How about this one:
Voter ID laws are meant to address rampant voter fraud; so are laws to
restrict polling hours and early voting. Conveniently, this lie was
exposed by the perps themselves when the 2012 elections were barely
over. Former Republican Party of Florida
Chairman Jim Greer admitted that the voter fraud line was, in his words, “a marketing
ploy”. The real goal was Republican victory by limiting access to early voters
and others who overwhelmingly vote Democratic.
This assessment was corroborated by ex-Governor Charlie Crist.
Here’s another one: Laws
to curb unions from collecting union dues through paycheck deductions are just addressing
a straightforward civil rights and
fairness issue. If we can
believe Grover Norquist, the so-called “paycheck protection” strategy may
have started as early as 1998: "This
all started with a group of three guys in California .
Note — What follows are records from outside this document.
import Mathlib.Data.Real.Basic
import Mathlib.Data.Complex.Basic
import Literature.Computability.AlgebraicComplexity.EGOW2018RankMeasures
import HarnessLib
import HarnessLib.Audit

/-!
# EGOW 2018, Conjecture 6.1 (tightness of the homogeneous-rank decomposition) — conjecture leaf

K. Efremenko, A. Garg, R. Oliveira, A. Wigderson, *Barriers for rank methods in arithmetic complexity*,
ITCS 2018 = arXiv:1710.09502, §6, Conjecture 6.1 (p. 17; `lit read arxiv:1710.09502` chunk
p0017.txt:L27–29, context L19–26). Cell val-lit (typer t22, DAG row EGOW2018-A); this is the
LOAD-BEARING declaration of the cell's V4 GAP row for this source.

Conjectures are not Literature (D-0014): the printed conjecture is filed HERE as an obligation —
`@[conjecture] def EGOW2018_conj61Over (F)` (field a parameter) and its instance
`@[conjecture] def EGOW2018_conj61 : Prop := EGOW2018_conj61Over ℂ` (the paper's setting) — stated,
NEVER asserted, no `_holds`, over the vocabulary
of `Literature/Computability/AlgebraicComplexity/EGOW2018RankMeasures.lean` (symbolic rank
`symbolicRank` = the paper's `rk_{F(x)}`, §2.2/§3; homogeneous rank `homogRank` = `hrk`, Def 3.1).
What the tree PROVES around it: the matching upper bound `hrk(M) ≤ (d + 1) · rk_{F(x)}(M)` for matrices
of homogeneous degree-`d` polynomials over an infinite field (`EGOW2018_lem33` = Lemma 3.3, via
Lemma 3.2); the conjecture asks whether the factor `d + 1` is tight. The paper's remark that
Derksen–Makam [DM16] give linear matrices (`d = 1`) with `hrk ≥ (2 − ε) r` is context, not part of the
conjecture, and is not typed. HONEST FRAMING: an OPEN conjecture about polynomial matrices; nothing
here bears on `VP ≠ VNP` beyond delimiting how far the decomposition-based rank-method barrier
(`Literature.Barriers.ValiantsHypothesis.RankMethods`) could be sharpened.

## References

* [EfremenkoGargOliveiraWigderson2018] ITCS 2018, LIPIcs 94, 1:1–1:19; arXiv:1710.09502, §6,
  Conjecture 6.1, p. 17.
-/

-- layout Summits/ValiantsHypothesis/ValiantsHypothesis forces the duplicated namespace component
set_option linter.dupNamespace false

noncomputable section

namespace Summit.ValiantsHypothesis.ValiantsHypothesis.Theorems

open Literature.Computability.AlgebraicComplexity

/-- **EGOW 2018, Conjecture 6.1 over a field `F` — CONJECTURE as printed (OPEN; stated, never
asserted).** "For every `d` and for every `ε` there exist a matrix `M(x)` of homogeneous polynomials of
degree `d` and rank `r` such that `hrk(M(x)) > (d + 1 − ε) r`." Reading of the clauses: rank `r` = the
symbolic rank `rk_{F(x)}(M)` (§3, p. 10: "`M(x)` … of homogeneous polynomials of degree `d` such that
`rk_{F(x)}(M) = r`"; tree `symbolicRank`, equal to the maximal rank of an evaluation by
`EGOW2018_prop26` / `EGOW2018_lem27`); `hrk` = Def 3.1 (tree `homogRank`); "for every `d`" AS PRINTED,
with no lower bound on `d` in print (the instance `d = 0` holds trivially — a non-zero constant matrix
has `hrk = rk` — so `∀ d` and `∀ d ≥ 1` are equivalent); "for every `ε`" = every real `ε > 0`; the
number of variables `n`, the size `m` and `M` are existentially quantified. The field is a parameter
(the paper's standing field is algebraically closed of characteristic zero, §2.1, in particular
infinite; the printed conjecture is the instance `EGOW2018_conj61` over `ℂ`). Known: `hrk ≤ (d + 1) · rk`
over infinite fields (`EGOW2018_lem33`). [cite: EfremenkoGargOliveiraWigderson2018, Conj 6.1, p. 17] locator: paper:arxiv-1710.09502 p0017.txt:L27 -/
@[conjecture] def EGOW2018_conj61Over (F : Type*) [Field F] : Prop :=
  ∀ (d : ℕ) (ε : ℝ), 0 < ε →
    ∃ (n m r : ℕ) (M : Matrix (Fin m) (Fin m) (MvPolynomial (Fin n) F)),
      (∀ i j, (M i j).IsHomogeneous d) ∧ symbolicRank M = r ∧
        ((d : ℝ) + 1 - ε) * r < (homogRank M : ℝ)

/-- **EGOW 2018, Conjecture 6.1 — CONJECTURE as printed, in the paper's setting `F = ℂ`** (OPEN;
stated, never asserted; the closed `Prop` a route may take as `--conditional-on`): for every `d` and
every real `ε > 0` there is a square matrix `M(x)` of homogeneous degree-`d` complex polynomials with
`hrk(M) > (d + 1 − ε) · rk_{ℂ(x)}(M)`. [cite: EfremenkoGargOliveiraWigderson2018, Conj 6.1, p. 17] locator: paper:arxiv-1710.09502 p0017.txt:L27 -/
@[conjecture] def EGOW2018_conj61 : Prop :=
  EGOW2018_conj61Over ℂ

end Summit.ValiantsHypothesis.ValiantsHypothesis.Theorems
… My contribution has been to take it
nationwide …”
The three guys and their backer ran a pro-voucher
conservative Christian group and they were frustrated by the power of the National Education Association and the
American Federation of Teachers to defeat their political initiatives.
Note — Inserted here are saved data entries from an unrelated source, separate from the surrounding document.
import Summits.CriticalPhenomena.PercolationContinuityZ3.Theorems.PercNearOneGluingNoHeavyLowerTailAntitheticCycleOplusBoxes
import Summits.CriticalPhenomena.PercolationContinuityZ3.Theorems.PercNearOneGluingNoHeavyLowerTailAntitheticSealing
import HarnessLib

/-!
# `NoHeavyLowerTail` (stmt-CriticalPhenomena-4575) — antithetic cluster pairs: tools for the CYCLE + EAR box scheme
# (THEOREM Θ², HOME/MEMO-gen63.md §3; prim-hp-2 gen 63)

Support file (`--supports stmt-CriticalPhenomena-4575`, hull-port prover `prim-hp-2`, gen 63).  No definitions, no named facts, no sorries;
standard axioms.  Setting: a cycle `v 0 = s, …, v (n-1), v n = v 0` (`n ≥ 3`, pairs `Cyc.edge v i`, `C = Cyc.edgeSet n v`) and an EAR
`u 0 = v α, u 1, …, u ℓ = v β` (`α < β < n`, `ℓ ≥ 1`, interior vertices fresh, pairs `Cyc.edge u j`, `R = Cyc.edgeSet ℓ u`); the θ-graph
`E = C ∪ R`.  Generic facts used by the box scheme of …AntitheticEarSpanBoxes / …EarSpanDom (HOME/MEMO-gen63.md §3):
* `Antithetic.reach_chain` — consecutive pairs in an edge set give reachability along a sequence;
* `Antithetic.cluster_subset_of_closed` / `not_mem_cluster_of_closed` — a set closed under the pairs of an edge set contains the clusters
  of its elements (the sealing lemma of …AntitheticSealing, packaged);
* `Antithetic.Cyc.ear_vertex_cases`, `ear_edge_inj`, `ear_edge_ne` — index bookkeeping for the ear;
* `Antithetic.Cyc.ear_closed_of_idx` — a vertex set described by cycle indices `I` and ear indices `J` is closed under the pairs
  of `G ⊆ E` as soon as, for every cycle pair and for the two end pairs of the ear, either both endpoints have the same status or the
  pair is not in `G` (the form in which all "sealed set" arguments of the scheme are discharged by index arithmetic).
[cite: VandenbergHaggstromKahn2005, §1 p. 3 (open cluster `C_s`)]
-/

noncomputable section

namespace Summit.CriticalPhenomena.PercolationContinuityZ3.Theorems

open Literature.Probability.Percolation
open scoped Classical

namespace Antithetic

section Generic

variable {V : Type*}

/-- Consecutive pairs `f i f (i+1)` (`a ≤ i < b`) of an edge set `G` join `f a` to `f b` in the open graph of `G`. [folklore] -/
theorem reach_chain (G : Set (Sym2 V)) (f : ℕ → V) {a b : ℕ} (hab : a ≤ b)
    (h : ∀ i, a ≤ i → i < b → s(f i, f (i + 1)) ∈ G) : (openGraph G).Reachable (f a) (f b) := by
  induction b, hab using Nat.le_induction with
  | base => exact SimpleGraph.Reachable.refl _
  | succ b hab ih =>
    refine (ih fun i hai hib => h i hai (Nat.lt_succ_of_lt hib)).trans ?_
    by_cases heq : f b = f (b + 1)
    · rw [← heq]
    · exact ((openGraph_adj G _ _).2 ⟨h b hab (Nat.lt_succ_self b), heq⟩).reachable

/-- A set containing `s` and closed under the pairs of `G` contains the open cluster of `s`. [folklore] -/
theorem cluster_subset_of_closed (G : Set (Sym2 V)) (s : V) (S : Set V) (hs : s ∈ S)
    (hcl : ∀ a b, a ∈ S → s(a, b) ∈ G → b ∈ S) : openCluster G s ⊆ S := by
  intro x hx
  have h := reachable_of_sealed G G s Sᶜ (fun h => (Set.mem_compl_iff _ _).1 h hs) (fun _ _ _ _ => Iff.rfl)
    (fun a b ha hb hab => (Set.mem_compl_iff _ _).1 hb (hcl a b (not_not.1 fun h => ha ((Set.mem_compl_iff _ _).2 h)) hab)) hx
  by_contra hxS
  exact h.2 ((Set.mem_compl_iff _ _).2 hxS)

/-- A set closed under the pairs of `G`, containing `y` but not `s`, shows `y ∉ openCluster G s`. [folklore] -/
theorem not_mem_cluster_of_closed (G : Set (Sym2 V)) (s y : V) (S : Set V) (hy : y ∈ S) (hs : s ∉ S)
    (hcl : ∀ a b, a ∈ S → s(a, b) ∈ G → b ∈ S) : y ∉ openCluster G s := by
  intro h
  exact hs (cluster_subset_of_closed G y S hy hcl (SimpleGraph.Reachable.symm h))

end Generic

namespace Cyc

variable {V : Type*} {n : ℕ} {v : ℕ → V} (hn : 3 ≤ n) (hinj : ∀ i j, i < n → j < n → v i = v j → i = j) (hper : v n = v 0)
  {ℓ : ℕ} {u : ℕ → V} (hℓ : 1 ≤ ℓ) {α β : ℕ} (hαβ : α < β) (hβn : β < n) (hu0 : u 0 = v α) (huℓ : u ℓ = v β)
  (hfresh : ∀ j, 0 < j → j < ℓ → ∀ i, i ≤ n → u j ≠ v i)
  (huinj : ∀ i j, i ≤ ℓ → j ≤ ℓ → u i = u j → i = j)

/-- **Where an ear vertex can sit on the cycle.**  If `u j = v i` (`j ≤ ℓ`, `i ≤ n`) then `j = 0` and `v i = v α`, or `j = ℓ` and
`i = β`. [this work] -/
theorem ear_vertex_cases (hn : 3 ≤ n) (hinj : ∀ i j, i < n → j < n → v i = v j → i = j) (hper : v n = v 0)
    (hβ0 : 0 < β) (hβn : β < n)
    (hu0 : u 0 = v α) (huℓ : u ℓ = v β) (hfresh : ∀ j, 0 < j → j < ℓ → ∀ i, i ≤ n → u j ≠ v i)
    {j i : ℕ} (hj : j ≤ ℓ) (hi : i ≤ n) (h : u j = v i) :
    (j = 0 ∧ v i = v α) ∨ (j = ℓ ∧ i = β) := by
  by_cases hj0 : j = 0
  · left; exact ⟨hj0, by rw [← h, hj0, hu0]⟩
  by_cases hjℓ : j = ℓ
  · right; refine ⟨hjℓ, ?_⟩
    rw [hjℓ, huℓ] at h
    rcases idx_eq hn hinj hper hβn.le hi h with h' | ⟨h1, h2⟩ | ⟨h1, h2⟩ <;> omega
  · exact absurd h (hfresh j (Nat.pos_of_ne_zero hj0) (lt_of_le_of_ne hj hjℓ) i hi)

/-- Distinct ear pairs are distinct. [this work] -/
theorem ear_edge_inj (huinj : ∀ i j, i ≤ ℓ → j ≤ ℓ → u i = u j → i = j) {j j' : ℕ} (hj : j < ℓ) (hj' : j' < ℓ)
    (h : edge u j = edge u j') : j = j' := by
  unfold edge at h
  rcases Sym2.eq_iff.1 h with ⟨h1, -⟩ | ⟨h1, h2⟩
  · exact huinj j j' hj.le hj'.le h1
  · have := huinj j (j' + 1) hj.le hj' h1
    have := huinj (j + 1) j' hj hj'.le h2
    omega

/-- For an ear with at least two pairs, no ear pair is a cycle pair (the interior vertices are fresh). [this work] -/
theorem ear_edge_ne (hfresh : ∀ j, 0 < j → j < ℓ → ∀ i, i ≤ n → u j ≠ v i) (hℓ2 : 2 ≤ ℓ)
    {j i : ℕ} (hj : j < ℓ) (hi : i < n) : edge u j ≠ edge v i := by
  intro h
  unfold edge at h
  rcases Sym2.eq_iff.1 h with ⟨h1, h2⟩ | ⟨h1, h2⟩
  · by_cases hj0 : j = 0
    · subst hj0
      exact hfresh 1 Nat.one_pos (by omega) (i + 1) (by omega) h2
    · exact hfresh j (Nat.pos_of_ne_zero hj0) hj i hi.le h1
  · by_cases hj0 : j = 0
    · subst hj0
      exact hfresh 1 Nat.one_pos (by omega) i hi.le h2
    · exact hfresh j (Nat.pos_of_ne_zero hj0) hj (i + 1) (by omega) h1

/-- Membership of a cycle vertex in an index-described set. [this work] -/
theorem mem_idxSet_v (hinj : ∀ i j, i < n → j < n → v i = v j → i = j) (hper : v n = v 0) (hn : 3 ≤ n)
    (hfresh : ∀ j, 0 < j → j < ℓ → ∀ i, i ≤ n → u j ≠ v i)
    (I : ℕ → Prop) (J : ℕ → Prop) (h0n : I 0 ↔ I n) {i : ℕ} (hi : i ≤ n) :
    v i ∈ ({x | ∃ i, i ≤ n ∧ I i ∧ x = v i} ∪ {x | ∃ j, 0 < j ∧ j < ℓ ∧ J j ∧ x = u j} : Set V) ↔ I i := by
  constructor
  · rintro (⟨i', hi', hI, he⟩ | ⟨j, hj0, hjℓ, -, he⟩)
    · rcases idx_eq hn hinj hper hi hi' he with h' | ⟨h1, h2⟩ | ⟨h1, h2⟩
      · rwa [h']
      · rw [h1]; rw [h2] at hI; exact h0n.2 hI
      · rw [h1]; rw [h2] at hI; exact h0n.1 hI
    · exact absurd he.symm (hfresh j hj0 hjℓ i hi)
  · exact fun h => Or.inl ⟨i, hi, h, rfl⟩

/-- Membership of an interior ear vertex in an index-described set. [this work] -/
theorem mem_idxSet_u (hfresh : ∀ j, 0 < j → j < ℓ → ∀ i, i ≤ n → u j ≠ v i)
    (huinj : ∀ i j, i ≤ ℓ → j ≤ ℓ → u i = u j → i = j)
    (I : ℕ → Prop) (J : ℕ → Prop) {j : ℕ} (hj0 : 0 < j) (hjℓ : j < ℓ) :
    u j ∈ ({x | ∃ i, i ≤ n ∧ I i ∧ x = v i} ∪ {x | ∃ j, 0 < j ∧ j < ℓ ∧ J j ∧ x = u j} : Set V) ↔ J j := by
  constructor
  · rintro (⟨i', hi', -, he⟩ | ⟨j', hj0', hjℓ', hJ, he⟩)
    · exact absurd he (hfresh j hj0 hjℓ i' hi')
    · rwa [huinj j j' hjℓ.le hjℓ'.le he]
  · exact fun h => Or.inr ⟨j, hj0, hjℓ, h, rfl⟩

/-- **Closure by index arithmetic.**  Let `G ⊆ C ∪ R` and `S = {v i : i ≤ n, I i} ∪ {u j : 0 < j < ℓ, J j}`.  Suppose: `I 0 ↔ I n`;
for every cycle pair `i < n`, either `I i ↔ I (i+1)` or `edge v i ∉ G`; for every interior ear pair either `J j ↔ J (j+1)` or it is not
in `G`; for the first ear pair (when `ℓ ≥ 2`) either `I α ↔ J 1` or it is not in `G`; for the last one (when `ℓ ≥ 2`) either
`J (ℓ-1) ↔ I β` or it is not in `G`; for a chord (`ℓ = 1`) either `I α ↔ I β` or it is not in `G`.  Then `S` is closed under the pairs
of `G`. [this work] -/
theorem ear_closed_of_idx (hn : 3 ≤ n) (hinj : ∀ i j, i < n → j < n → v i = v j → i = j) (hper : v n = v 0)
    (hℓ : 1 ≤ ℓ) (hαn : α ≤ n) (hβn : β < n) (hu0 : u 0 = v α) (huℓ : u ℓ = v β)
    (hfresh : ∀ j, 0 < j → j < ℓ → ∀ i, i ≤ n → u j ≠ v i)
    (huinj : ∀ i j, i ≤ ℓ → j ≤ ℓ → u i = u j → i = j)
    (G : Set (Sym2 V)) (hG : G ⊆ edgeSet n v ∪ edgeSet ℓ u) (I : ℕ → Prop) (J : ℕ → Prop) (h0n : I 0 ↔ I n)
    (hcyc : ∀ i, i < n → (I i ↔ I (i + 1)) ∨ edge v i ∉ G)
    (hearI : ∀ j, 0 < j → j + 1 < ℓ → (J j ↔ J (j + 1)) ∨ edge u j ∉ G)
    (hearA : 2 ≤ ℓ → (I α ↔ J 1) ∨ edge u 0 ∉ G)
    (hearB : 2 ≤ ℓ → (J (ℓ - 1) ↔ I β) ∨ edge u (ℓ - 1) ∉ G)
    (hearC : ℓ = 1 → (I α ↔ I β) ∨ edge u 0 ∉ G) :
    ∀ a b, a ∈ ({x | ∃ i, i ≤ n ∧ I i ∧ x = v i} ∪ {x | ∃ j, 0 < j ∧ j < ℓ ∧ J j ∧ x = u j} : Set V) →
      s(a, b) ∈ G → b ∈ ({x | ∃ i, i ≤ n ∧ I i ∧ x = v i} ∪ {x | ∃ j, 0 < j ∧ j < ℓ ∧ J j ∧ x = u j} : Set V) := by
  intro a b ha hab
  have hmv := fun {i : ℕ} (hi : i ≤ n) => mem_idxSet_v (ℓ := ℓ) (u := u) hinj hper hn hfresh I J h0n hi
  have hmu := fun {j : ℕ} (hj0 : 0 < j) (hjℓ : j < ℓ) => mem_idxSet_u (n := n) (v := v) hfresh huinj I J hj0 hjℓ
  -- status of an ear vertex `u j` (`j ≤ ℓ`): that of `v α`, `J`, or that of `v β`
  have hstat : ∀ j, j ≤ ℓ → (u j ∈ ({x | ∃ i, i ≤ n ∧ I i ∧ x = v i} ∪ {x | ∃ j, 0 < j ∧ j < ℓ ∧ J j ∧ x = u j} : Set V) ↔
      ((j = 0 → I α) ∧ (0 < j → j < ℓ → J j) ∧ (j = ℓ → I β))) := by
    intro j hj
    by_cases hj0 : j = 0
    · subst hj0
      rw [hu0, hmv hαn]
      exact ⟨fun h => ⟨fun _ => h, fun h0 => absurd h0 (lt_irrefl 0), fun h0 => by omega⟩, fun h => h.1 rfl⟩
    by_cases hjℓ : j = ℓ
    · subst hjℓ
      rw [huℓ, hmv hβn.le]
      exact ⟨fun h => ⟨fun h0 => absurd h0 hj0, fun _ h1 => absurd h1 (lt_irrefl _), fun _ => h⟩, fun h => h.2.2 rfl⟩
    · have hj0' : 0 < j := Nat.pos_of_ne_zero hj0
      have hjℓ' : j < ℓ := lt_of_le_of_ne hj hjℓ
      rw [hmu hj0' hjℓ']
      exact ⟨fun h => ⟨fun h0 => absurd h0 hj0, fun _ _ => h, fun h1 => absurd h1 hjℓ⟩, fun h => h.2.1 hj0' hjℓ'⟩
  rcases hG hab with ⟨i, hi, he⟩ | ⟨j, hj, he⟩
  · -- a cycle pair `edge v i`
    have hI : I i ↔ I (i + 1) := by
      rcases hcyc i hi with h | h
      · exact h
      · exact absurd (he ▸ hab) h
    unfold edge at he
    rcases Sym2.eq_iff.1 he with ⟨rfl, rfl⟩ | ⟨rfl, rfl⟩
    · rw [hmv hi.le] at ha
      exact (hmv (by omega : i + 1 ≤ n)).2 (hI.1 ha)
    · rw [hmv (by omega : i + 1 ≤ n)] at ha
      exact (hmv hi.le).2 (hI.2 ha)
  · -- an ear pair `edge u j`
    have hG' : edge u j ∈ G := he ▸ hab
    unfold edge at he
    -- transfer of status across the pair `u j u (j+1)`
    have htrans : (u j ∈ ({x | ∃ i, i ≤ n ∧ I i ∧ x = v i} ∪ {x | ∃ j, 0 < j ∧ j < ℓ ∧ J j ∧ x = u j} : Set V)) ↔
        (u (j + 1) ∈ ({x | ∃ i, i ≤ n ∧ I i ∧ x = v i} ∪ {x | ∃ j, 0 < j ∧ j < ℓ ∧ J j ∧ x = u j} : Set V)) := by
      rw [hstat j hj.le, hstat (j + 1) hj]
      by_cases hℓ1 : ℓ = 1
      · -- chord
        have hj0 : j = 0 := by omega
        subst hj0
        have hab' : I α ↔ I β := by
          rcases hearC hℓ1 with h | h
          · exact h
          · exact absurd hG' h
        constructor
        · intro h; exact ⟨fun h0 => by omega, fun _ h1 => by omega, fun _ => hab'.1 (h.1 rfl)⟩
        · intro h; exact ⟨fun _ => hab'.2 (h.2.2 (by omega)), fun h0 => by omega, fun h1 => by omega⟩
      · have hℓ2 : 2 ≤ ℓ := by omega
        by_cases hj0 : j = 0
        · subst hj0
          have hAJ : I α ↔ J 1 := by
            rcases hearA hℓ2 with h | h
            · exact h
            · exact absurd hG' h
          constructor
          · intro h; exact ⟨fun h0 => by omega, fun _ _ => hAJ.1 (h.1 rfl), fun h1 => by omega⟩
          · intro h; exact ⟨fun _ => hAJ.2 (h.2.1 (by omega) (by omega)), fun h0 => by omega, fun h1 => by omega⟩
        by_cases hjl : j + 1 = ℓ
        · have hJB : J j ↔ I β := by
            rcases hearB hℓ2 with h | h
            · rwa [show ℓ - 1 = j by omega] at h
            · rw [show ℓ - 1 = j by omega] at h; exact absurd hG' h
          constructor
          · intro h; exact ⟨fun h0 => by omega, fun _ h1 => by omega, fun _ => hJB.1 (h.2.1 (by omega) hj)⟩
          · intro h; exact ⟨fun h0 => by omega, fun _ _ => hJB.2 (h.2.2 hjl), fun h1 => by omega⟩
        · -- interior pair: both endpoints interior
          have hJJ : J j ↔ J (j + 1) := by
            rcases hearI j (Nat.pos_of_ne_zero hj0) (by omega) with h | h
            · exact h
            · exact absurd hG' h
          constructor
          · intro h; exact ⟨fun h0 => by omega, fun _ _ => hJJ.1 (h.2.1 (by omega) hj), fun h1 => by omega⟩
          · intro h; exact ⟨fun h0 => by omega, fun _ _ => hJJ.2 (h.2.1 (by omega) (by omega)), fun h1 => by omega⟩
    rcases Sym2.eq_iff.1 he with ⟨rfl, rfl⟩ | ⟨rfl, rfl⟩
    · exact htrans.1 ha
    · exact htrans.2 ha

end Cyc

end Antithetic

end Summit.CriticalPhenomena.PercolationContinuityZ3.Theorems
There seems to be a preponderance of mainstream opinion that the civil
rights/fairness claim for “paycheck protection” is cynical and fraudulent. A federal judge recently struck
down Arizona laws on “paycheck protection” and restricting the right to
picket, saying such laws were unconstitutional.
In a January 7, 2012 editorial, the New York Times described the eagerness
for Republican administrations to use “model bills” engineered by ALEC:
Many
Republican leaders are adopting model legislation proposed by the American
Legislative Exchange Council, a national corporate-financed conservative
organization that is also assisting the Republican push to require voter
identification cards to suppress the vote of minorities, young people and other
constituencies that tend to favor the Democratic Party.
There is
little doubt that politics is also behind the Republicans’ push for
right-to-work laws: they see an opportunity to further weaken unions, which are
far more likely to support Democrats — as well as health care reform and a
higher minimum wage — by slashing their funding and their donating power.
The
Oregonian and Jill
Gibson Odell both promote the fairness/worker choice rationale for limiting
the power of unions to collect dues. The
Oregonian’s stance is lamentable and spurious.
Odell is the author of Initiative Petition 9 – the most threatening of
the “right to work” initiatives that may end up on the ballot in 2014. The Oregonian reports:
What is currently known as Initiative Petition 9 wasn't
motivated by anti-union sentiment, insists Odell, who once served as
legislative director for Oregon
House Republicans. It is, rather, "a civil rights issue."